Check each line of the entries. Copy the ones that contain the string "YangMills".

(Beginning of SUPPLIED MATERIAL)

open Literature.MathematicalPhysics.QuantumFieldTheory.Balaban1983to89
open Literature.MathematicalPhysics.QuantumFieldTheory.Balaban1983to89.Node00
open Literature.MathematicalPhysics.QuantumFieldTheory.Balaban1983to89.T4Continuum
open Literature.MathematicalPhysics.QuantumFieldTheory.Balaban1983to89.DagBinding
open Literature.MathematicalPhysics.QuantumFieldTheory.Balaban1983to89.B8IdxB8LawsB (towerBonds IdxB8LawsB IdxB8SubB famB8OfRecordSubB)
open Literature.MathematicalPhysics.QuantumFieldTheory.Balaban1983to89.B8LeafModelZd (ZdIdx)
open Literature.MathematicalPhysics.QuantumFieldTheory.Balaban1983to89.B8LeafModelZd3 (SockB9P3)
open Literature.MathematicalPhysics.QuantumFieldTheory.Balaban1983to89.B8LeafModelZd3H (zdGF3H)
open Literature.MathematicalPhysics.QuantumFieldTheory.Balaban1983to89.B8SockLettersRD (SockLettersRD)
open Literature.MathematicalPhysics.QuantumFieldTheory.Balaban1983to89.B8Lemma1NonAbelian (mulCfg blockPairNA)
open Literature.MathematicalPhysics.QuantumFieldTheory.Balaban1983to89.B8Eq131CubesAdmissible (cubeFam)
open Literature.MathematicalPhysics.QuantumFieldTheory.Balaban1983to89.B8CubeMemberZd (cubeLamS cubeLamB)
open Literature.MathematicalPhysics.QuantumFieldTheory.Balaban1983to89.B8Prop5LandauDataZd (ZdLanIdx zdLan)
open Summit.QuantumFields.YangMills.BalabanUVNodes.N05AtRecord13SubBHSepCoP (exists_isRecordOfRecord₁₃CSepCoPSB8subBH_b8_of_leaf)
open MatrixLog B7Prop1Explicit B7Prop2Explicit B7Prop1Local B7Eq92Concrete
open B8Ineq130 (tlo thi)
open B8Ineq132 (InAk covDerivFwd)
open B7Eq78Linearization (zdBlocking QprimeIter)
open B8Eq119TwistedAxial (bgT Restr129 InAx)
open B8Eq140Level (SideTouches)
open B8Eq138LandauZd (covLap QT InR138 IsLandau146W)
open B8Eq1117Concrete (XSpace)
open B8Prop5ContractionKLevel (Bd2)
open B8LambdaSpaceKLevel (wt)
open B8Eq184Proof (gaugeExp cfgExp)
open B8Eq146AExpansion (iEta)
open B7Prop4GeneralLevels (linCovIter)
open B8Eq155JBound (Jcur wsup)
open B8ScaledSupNorm (bondNorm msup Bdd)
open B8Thm2LogB (blockTop)

open Literature.MathematicalPhysics.QuantumFieldTheory.Balaban1983to89.B8LanF146 (LanF146)
open Summit.QuantumFields.YangMills.BalabanUVNodes.N05SubBHKnitUnivT8Srv (b8LeafOfRecordSubBH_cutSubB_zdLan_of_knit_lettersRDUB_univ_t8srv)
open B8Eq146AExpansion (plaqCovDeriv)
open B8Eq143PlaqExpansion (pdiv)
open B9Eq340HolderZd (hquot AdmPair)

-- `Site` alone could resolve to the torus sites of `Setup.lean`; re-export the `ℤ^d` sites of `B7Prop1Explicit`.
export B7Prop1Explicit (Site)

/-! ## ★ N05 in ∃-currency at the v1.5-keyed [B8″H] Stage-13 record, FED BY THE SERVED KNIT (printed members `p6 p7` + [4]-type sockets at `Ω₀ = ℤᵈ` members displayed) -/

section Record

variable {F : T4Family} {N : ℕ} [NeZero N]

(End of SUPPLIED MATERIAL)

*REPLY TO THE EXERCISE*
open Summit.QuantumFields.YangMills.BalabanUVNodes.N05AtRecord13SubBHSepCoP (exists_isRecordOfRecord₁₃CSepCoPSB8subBH_b8_of_leaf)
open Summit.QuantumFields.YangMills.BalabanUVNodes.N05SubBHKnitUnivT8Srv (b8LeafOfRecordSubBH_cutSubB_zdLan_of_knit_lettersRDUB_univ_t8srv)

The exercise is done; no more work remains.